Pagi pada Rabu, 14 Mei 1986, saya terkenang Pesantren IMMIM. Saya teringat udara segar Tamalanrea. Ingin menghirup aroma bayu Biringkanaya. Menyembul kerinduan untuk menikmati lagi suasana pagi nan sejuk di pondok.
Senja pada Sabtu, 21 Juni 1986, usai dari bioskop nonton Noda dan Asmara, saya ke Pesantren IMMIM. Bakda Isya, saya mengatur kursi di aula. Besok di tempat ini diselenggarakan wisuda keenam alumni Pesantren IMMIM. Rekan sesama Angkatan 80, cuma satu atau dua yang sekelebat tampak. Mereka sibuk menyiapkan diri menyambut hari penerimaan santri baru serta penamatan.
Setelah menata kursi, saya ke kamar 2 asrama Panglima Polem. Ini bilik terakhirku kala kelas VI. Saya menumpang tidur sampai besok.
Hari ini, Ahad, 22 Juni 1986, sayup-sayup terdengar shalawat tarhim shalat Shubuh dari masjid ath-Thalabah. Sekonyong-konyong, terlintas masa-masa sebagai santri. Semua mutlak tanpa pandang bulu untuk ke masjid.
Kewajiban ke masjid merupakan aturan ketat di Pesantren IMMIM. Siapa tak shalat berjamaah, niscaya dihukum berat. Perintah shalat di masjid ini sesungguhnya yang mengarahkan santri memiliki attention span. Ini keandalan berupa durasi waktu untuk fokus. Tiap orang berbeda berapa lama supaya bisa berkonsentrasi. Santri dengan kadar tinggi attention span, pasti repot terusik dengan iklim di sekelilingnya.
Selepas mandi, saya bersolek. Saya mengenakan jas. Ini jas unik berharga Rp 35 ribu. Saya terkesan saat pertama kali melihatnya di Roberta. Mengenakan jas ini membuatku tampil ala James Bond versi lokal.

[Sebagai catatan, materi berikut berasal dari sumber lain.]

import Mathlib
import Summits.ValiantsHypothesis.ValiantsHypothesis.Theorems.GrenetZeonHessianRankCodimTwoLatinTable
import Summits.ValiantsHypothesis.ValiantsHypothesis.Theorems.GrenetZeonHessianRankCodimTwoBorderPlane
import Summits.ValiantsHypothesis.ValiantsHypothesis.Theorems.GrenetZeonHessianRankCodimTwoBorderFrobeniusEval
import HarnessLib

/-!
# Crux `GrenetZeon.HessianRankCodimTwo` (stmt-ValiantsHypothesis-8061), line `good_plane`, ALL large `n`:
# table identity for the permanent of the bordered Latin point

Seat val-width-8061-p1 g2 (memo `Cruxes/HessianRankCodimTwo/BorderedLatinAllN.md`).  For the bordered Latin
plane of `Theorems/…BorderDefs.lean` (core blocks of size `p`, border block of size `r`):

* `eval_perPoly_bordPoint_eq_mul_bordPhi` — **`per(bordPoint p r a) = (p!)³ r! · Φ(a)`** with
  `Φ = bordPhi ℤ p r = [y^{(p,p,p;r)}] ℓ_0^p ℓ_1^p ℓ_2^p ℓ_{none}^r`, hence
  `eval_perPoly_bordPoint_eq_zero_iff_bordPhi` — on the plane, `per = 0 ↔ Φ(a) = 0`.

Proof = the table identity of Theorem P (p4's engine `sum_perm_comp_eq_smul_sum`, file `…LatinTable`): the
weight `Π_j L_{blk j, blk σj}(a)` of a permutation `σ` depends only on the labelling `blk ∘ σ`; the sum over
equi-fibred labellings is the generating-function coefficient (`coeff_prod_sum_C_mul_X_pow`, file
`…LatinFrobenius`), the fibre count is `(p!)³ r!`.  Also: fibre cardinalities of `bordBlk`
(`card_filter_bordBlk_some/none`), entries of the point as evaluated entry forms (`bordPoint_apply_eq_aeval`).
VP ≠ VNP is not moved by anything here.
-/

noncomputable section

open MvPolynomial Finset Equiv
open Literature.Computability.AlgebraicComplexity

-- single-conjunct layout `Summits/ValiantsHypothesis/ValiantsHypothesis`: duplicated namespace by design
set_option linter.dupNamespace false

namespace Summit.ValiantsHypothesis.ValiantsHypothesis.Theorems.GrenetZeonHessianRankCodimTwo

variable {p r : ℕ}

/-! ### The blocks of `Fin (3p + r)` -/

/-- The core block `K` consists of the indices `K·p + s`, `s < p`. [folklore] -/
theorem filter_bordBlk_some_eq (hp : 0 < p) (K : Fin 3) :
    (univ.filter fun j : Fin (3 * p + r) => bordBlk p r j = some K) =
      univ.map ⟨fun s : Fin p => (⟨K.val * p + s.val, by have := K.isLt; have := s.isLt; nlinarith⟩ :
        Fin (3 * p + r)), fun s t hst => by
          apply Fin.ext
          have := congrArg Fin.val hst
          simp only at this
          omega⟩ := by
  ext j
  simp only [mem_filter, mem_univ, true_and, mem_map, Function.Embedding.coeFn_mk]
  constructor
  · intro hj
    have hlt : j.val < 3 * p := by
      by_contra h
      simp [bordBlk, h] at hj
    rw [bordBlk_of_lt hp hlt, Option.some.injEq, Fin.ext_iff] at hj
    simp only at hj
    refine ⟨⟨j.val % p, Nat.mod_lt _ hp⟩, Fin.ext ?_⟩
    simp only
    have := Nat.div_add_mod j.val p
    rw [hj] at this
    linarith [Nat.mul_comm p K.val]
  · rintro ⟨s, rfl⟩
    have hlt : K.val * p + s.val < 3 * p := by have := K.isLt; have := s.isLt; nlinarith
    rw [bordBlk_of_lt hp (by exact hlt), Option.some.injEq, Fin.ext_iff]
    simp only
    rw [show K.val * p + s.val = s.val + p * K.val by ring, Nat.add_mul_div_left _ _ hp,
      Nat.div_eq_of_lt s.isLt, zero_add]

/-- Each core block has exactly `p` indices. [folklore] -/
theorem card_filter_bordBlk_some (hp : 0 < p) (K : Fin 3) :
    #(univ.filter fun j : Fin (3 * p + r) => bordBlk p r j = some K) = p := by
  rw [filter_bordBlk_some_eq hp K, card_map, card_univ, Fintype.card_fin]

/-- The border block consists of the indices `3p + s`, `s < r`. [folklore] -/
theorem filter_bordBlk_none_eq :
    (univ.filter fun j : Fin (3 * p + r) => bordBlk p r j = none) =
      univ.map ⟨fun s : Fin r => (⟨3 * p + s.val, by have := s.isLt; omega⟩ : Fin (3 * p + r)),
        fun s t hst => by
          apply Fin.ext
          have := congrArg Fin.val hst
          simp only at this
          omega⟩ := by
  ext j
  simp only [mem_filter, mem_univ, true_and, mem_map, Function.Embedding.coeFn_mk]
  constructor
  · intro hj
    have hge : ¬ j.val < 3 * p := by
      intro h
      rcases Nat.eq_zero_or_pos p with h0 | h0
      · omega
      · rw [bordBlk_of_lt h0 h] at hj
        exact Option.some_ne_none _ hj
    exact ⟨⟨j.val - 3 * p, by have := j.isLt; omega⟩, Fin.ext (by simp only; omega)⟩
  · rintro ⟨s, rfl⟩
    simp [bordBlk]

/-- The border block has exactly `r` indices. [folklore] -/
theorem card_filter_bordBlk_none :
    #(univ.filter fun j : Fin (3 * p + r) => bordBlk p r j = none) = r := by
  rw [filter_bordBlk_none_eq, card_map, card_univ, Fintype.card_fin]

/-- Fibre cardinalities of the block map, all blocks at once. [folklore] -/
theorem card_filter_bordBlk_eq (hp : 0 < p) (K : Option (Fin 3)) :
    #(univ.filter fun j : Fin (3 * p + r) => bordBlk p r j = K) = bordNuPer p r K := by
  rcases K with _ | K
  · rw [card_filter_bordBlk_none, bordNuPer_apply_none]
  · rw [card_filter_bordBlk_some hp, bordNuPer_apply_some]

/-- Fibre cardinalities of the block map (subtype form). [folklore] -/
theorem card_bordBlk_fiber (hp : 0 < p) (K : Option (Fin 3)) :
    Fintype.card {j : Fin (3 * p + r) // bordBlk p r j = K} = bordNuPer p r K := by
  rw [Fintype.card_subtype, card_filter_bordBlk_eq hp]

/-- `Π_j f(blk j) = (Π_K f(some K)^p) · f(none)^r`. [folklore] -/
theorem prod_comp_bordBlk_eq {M : Type*} [CommMonoid M] (hp : 0 < p) (f : Option (Fin 3) → M) :
    ∏ j : Fin (3 * p + r), f (bordBlk p r j) = (∏ K : Fin 3, f (some K) ^ p) * f none ^ r := by
  rw [← Finset.prod_fiberwise' univ (bordBlk p r) f, Fintype.prod_option, mul_comm]
  congr 1
  · refine Fintype.prod_congr _ _ fun K => ?_
    rw [Finset.prod_const, card_filter_bordBlk_some hp]
  · rw [Finset.prod_const, card_filter_bordBlk_none]

/-! ### Entries of the point as evaluated entry forms -/

/-- `bordPoint p r a (i, j) = L_{blk i, blk j}(a)`. [folklore] -/
theorem bordPoint_apply_eq_aeval (a : Fin 3 → ℂ) (i j : Fin (3 * p + r)) :
    bordPoint p r a (i, j) = aeval a (bordEnt ℤ (bordBlk p r i) (bordBlk p r j)) := by
  rw [bordPoint_apply, aeval_bordEnt]
  exact Finset.sum_congr rfl fun d _ => mul_comm _ _

/-- The permanent of the bordered Latin point as an evaluated integer polynomial. [folklore] -/
theorem eval_perPoly_bordPoint (a : Fin 3 → ℂ) :
    MvPolynomial.eval (bordPoint p r a) (perPoly (Fin (3 * p + r)) ℂ) =
      aeval a (∑ σ : Perm (Fin (3 * p + r)), ∏ i, bordEnt ℤ (bordBlk p r (σ i)) (bordBlk p r i)) := by
  rw [eval_perPoly, Matrix.permanent, map_sum]
  refine Finset.sum_congr rfl fun σ _ => ?_
  rw [map_prod]
  refine Finset.prod_congr rfl fun i _ => ?_
  rw [Matrix.of_apply, bordPoint_apply_eq_aeval]

/-! ### The table identity -/

/-- The generating-function coefficient as a colouring sum with prescribed fibre cardinalities. [folklore] -/
theorem coeff_prod_bordRowForm_card {ι : Type*} [Fintype ι] [DecidableEq ι] (blk : ι → Option (Fin 3))
    (ν : Option (Fin 3) →₀ ℕ) :
    coeff ν (∏ i, bordRowForm ℤ (blk i)) =
      ∑ g ∈ univ.filter (fun g : ι → Option (Fin 3) => ∀ K, (univ.filter fun i => g i = K).card = ν K),
        ∏ i, bordEnt ℤ (blk i) (g i) := by
  have h := coeff_prod_sum_C_mul_X_pow (A := MvPolynomial (Fin 3) ℤ)
    (fun i J => bordEnt ℤ (blk i) J) (fun _ => 1) ν
  simp only [pow_one] at h
  change coeff ν (∏ i, ∑ J, C (bordEnt ℤ (blk i) J) * X J) = _
  rw [h]
  refine Finset.sum_congr (Finset.filter_congr fun g _ => ?_) fun _ _ => rfl
  rw [Finsupp.ext_iff]
  refine forall_congr' fun K => ?_
  rw [Finsupp.finsetSum_apply, Finset.card_filter]
  simp only [Finsupp.single_apply]

/-- **Table identity for the permanent:** `Σ_σ Π_i L_{blk σi, blk i} = ((p!)³ r!) • Φ`. [folklore] -/
theorem sum_perm_prod_bordEnt_eq_smul_bordPhi (hp : 0 < p) :
    (∑ σ : Perm (Fin (3 * p + r)), ∏ i, bordEnt ℤ (bordBlk p r (σ i)) (bordBlk p r i)) =
      (p.factorial ^ 3 * r.factorial) • bordPhi ℤ p r := by
  classical
  -- reindex: weight of `σ` is `Φ(blk ∘ σ⁻¹)` with `Φ u = Π_j L_{blk j, u j}`
  have h1 : ∀ σ : Perm (Fin (3 * p + r)),
      ∏ i, bordEnt ℤ (bordBlk p r (σ i)) (bordBlk p r i) =
        ∏ j, bordEnt ℤ (bordBlk p r j) (bordBlk p r (σ⁻¹ j)) := by
    intro σ
    rw [← Equiv.prod_comp σ (fun j => bordEnt ℤ (bordBlk p r j) (bordBlk p r (σ⁻¹ j)))]
    refine Fintype.prod_congr _ _ fun i => ?_
    simp only [Perm.coe_inv, Equiv.symm_apply_apply]
  have h2 : ∑ σ : Perm (Fin (3 * p + r)), ∏ j, bordEnt ℤ (bordBlk p r j) (bordBlk p r (σ⁻¹ j)) =
      ∑ τ : Perm (Fin (3 * p + r)),
        (fun u : Fin (3 * p + r) → Option (Fin 3) => ∏ j, bordEnt ℤ (bordBlk p r j) (u j))
          (bordBlk p r ∘ τ) :=
    Fintype.sum_equiv (Equiv.inv (Perm (Fin (3 * p + r)))) _ _ fun σ => rfl
  rw [Finset.sum_congr rfl fun σ _ => h1 σ, h2,
    sum_perm_comp_eq_smul_sum (bordBlk p r)
      (fun u : Fin (3 * p + r) → Option (Fin 3) => ∏ j, bordEnt ℤ (bordBlk p r j) (u j))]
  have hN : ∏ K : Option (Fin 3), (Fintype.card {j : Fin (3 * p + r) // bordBlk p r j = K}).factorial =
      p.factorial ^ 3 * r.factorial := by
    simp_rw [card_bordBlk_fiber hp]
    rw [Fintype.prod_option, bordNuPer_apply_none, mul_comm]
    simp_rw [bordNuPer_apply_some]
    rw [Finset.prod_const, card_univ, Fintype.card_fin]
  rw [hN]
  congr 1
  -- generating-function side
  rw [bordPhi, ← prod_comp_bordBlk_eq hp (bordRowForm ℤ), coeff_prod_bordRowForm_card]
  refine Finset.sum_congr (Finset.filter_congr fun u _ => ?_) fun _ _ => rfl
  refine forall_congr' fun K => ?_
  rw [card_bordBlk_fiber hp, Fintype.card_subtype]

/-- **The permanent of the bordered Latin point is `(p!)³ r! · Φ(a)`.** [folklore] -/
theorem eval_perPoly_bordPoint_eq_mul_bordPhi (hp : 0 < p) (a : Fin 3 → ℂ) :
    MvPolynomial.eval (bordPoint p r a) (perPoly (Fin (3 * p + r)) ℂ) =
      ((p.factorial ^ 3 * r.factorial : ℕ) : ℂ) * aeval a (bordPhi ℤ p r) := by
  rw [eval_perPoly_bordPoint, sum_perm_prod_bordEnt_eq_smul_bordPhi hp, map_nsmul, nsmul_eq_mul]

/-- On the bordered Latin plane the permanent vanishes iff `Φ(a) = 0`. [folklore] -/
theorem eval_perPoly_bordPoint_eq_zero_iff_bordPhi (hp : 0 < p) (a : Fin 3 → ℂ) :
    MvPolynomial.eval (bordPoint p r a) (perPoly (Fin (3 * p + r)) ℂ) = 0 ↔
      aeval a (bordPhi ℤ p r) = 0 := by
  rw [eval_perPoly_bordPoint_eq_mul_bordPhi hp, mul_eq_zero, or_iff_right]
  exact_mod_cast mul_ne_zero (pow_ne_zero 3 (Nat.factorial_ne_zero p)) (Nat.factorial_ne_zero r)

end Summit.ValiantsHypothesis.ValiantsHypothesis.Theorems.GrenetZeonHessianRankCodimTwo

Alkisah menurut hikayat, sewaktu kaki melangkah ke aula, dadaku berselubung kebanggaan. Gejolak emosional bergemuruh bak gulungan gelombang. Ini gara-gara saya termasuk santri dengan gugusan pelanggaran berat. Rekan-rekan yang skala pelanggarannya di bawahku, justru berguguran. Ada yang tidak kuasa lagi jadi santri. Ada pula yang dipecat akibat berlapis-lapis konflik seputar kehidupan remaja merubungnya. Entah bagaimana saya selamat sampai di destinasi akhir. Ini tergolong verifikasi saya di Tamalanrea sebagai alumnus IMMIM. Sebuah keajaiban setelah berkali-kali nyaris ambruk terjeblok.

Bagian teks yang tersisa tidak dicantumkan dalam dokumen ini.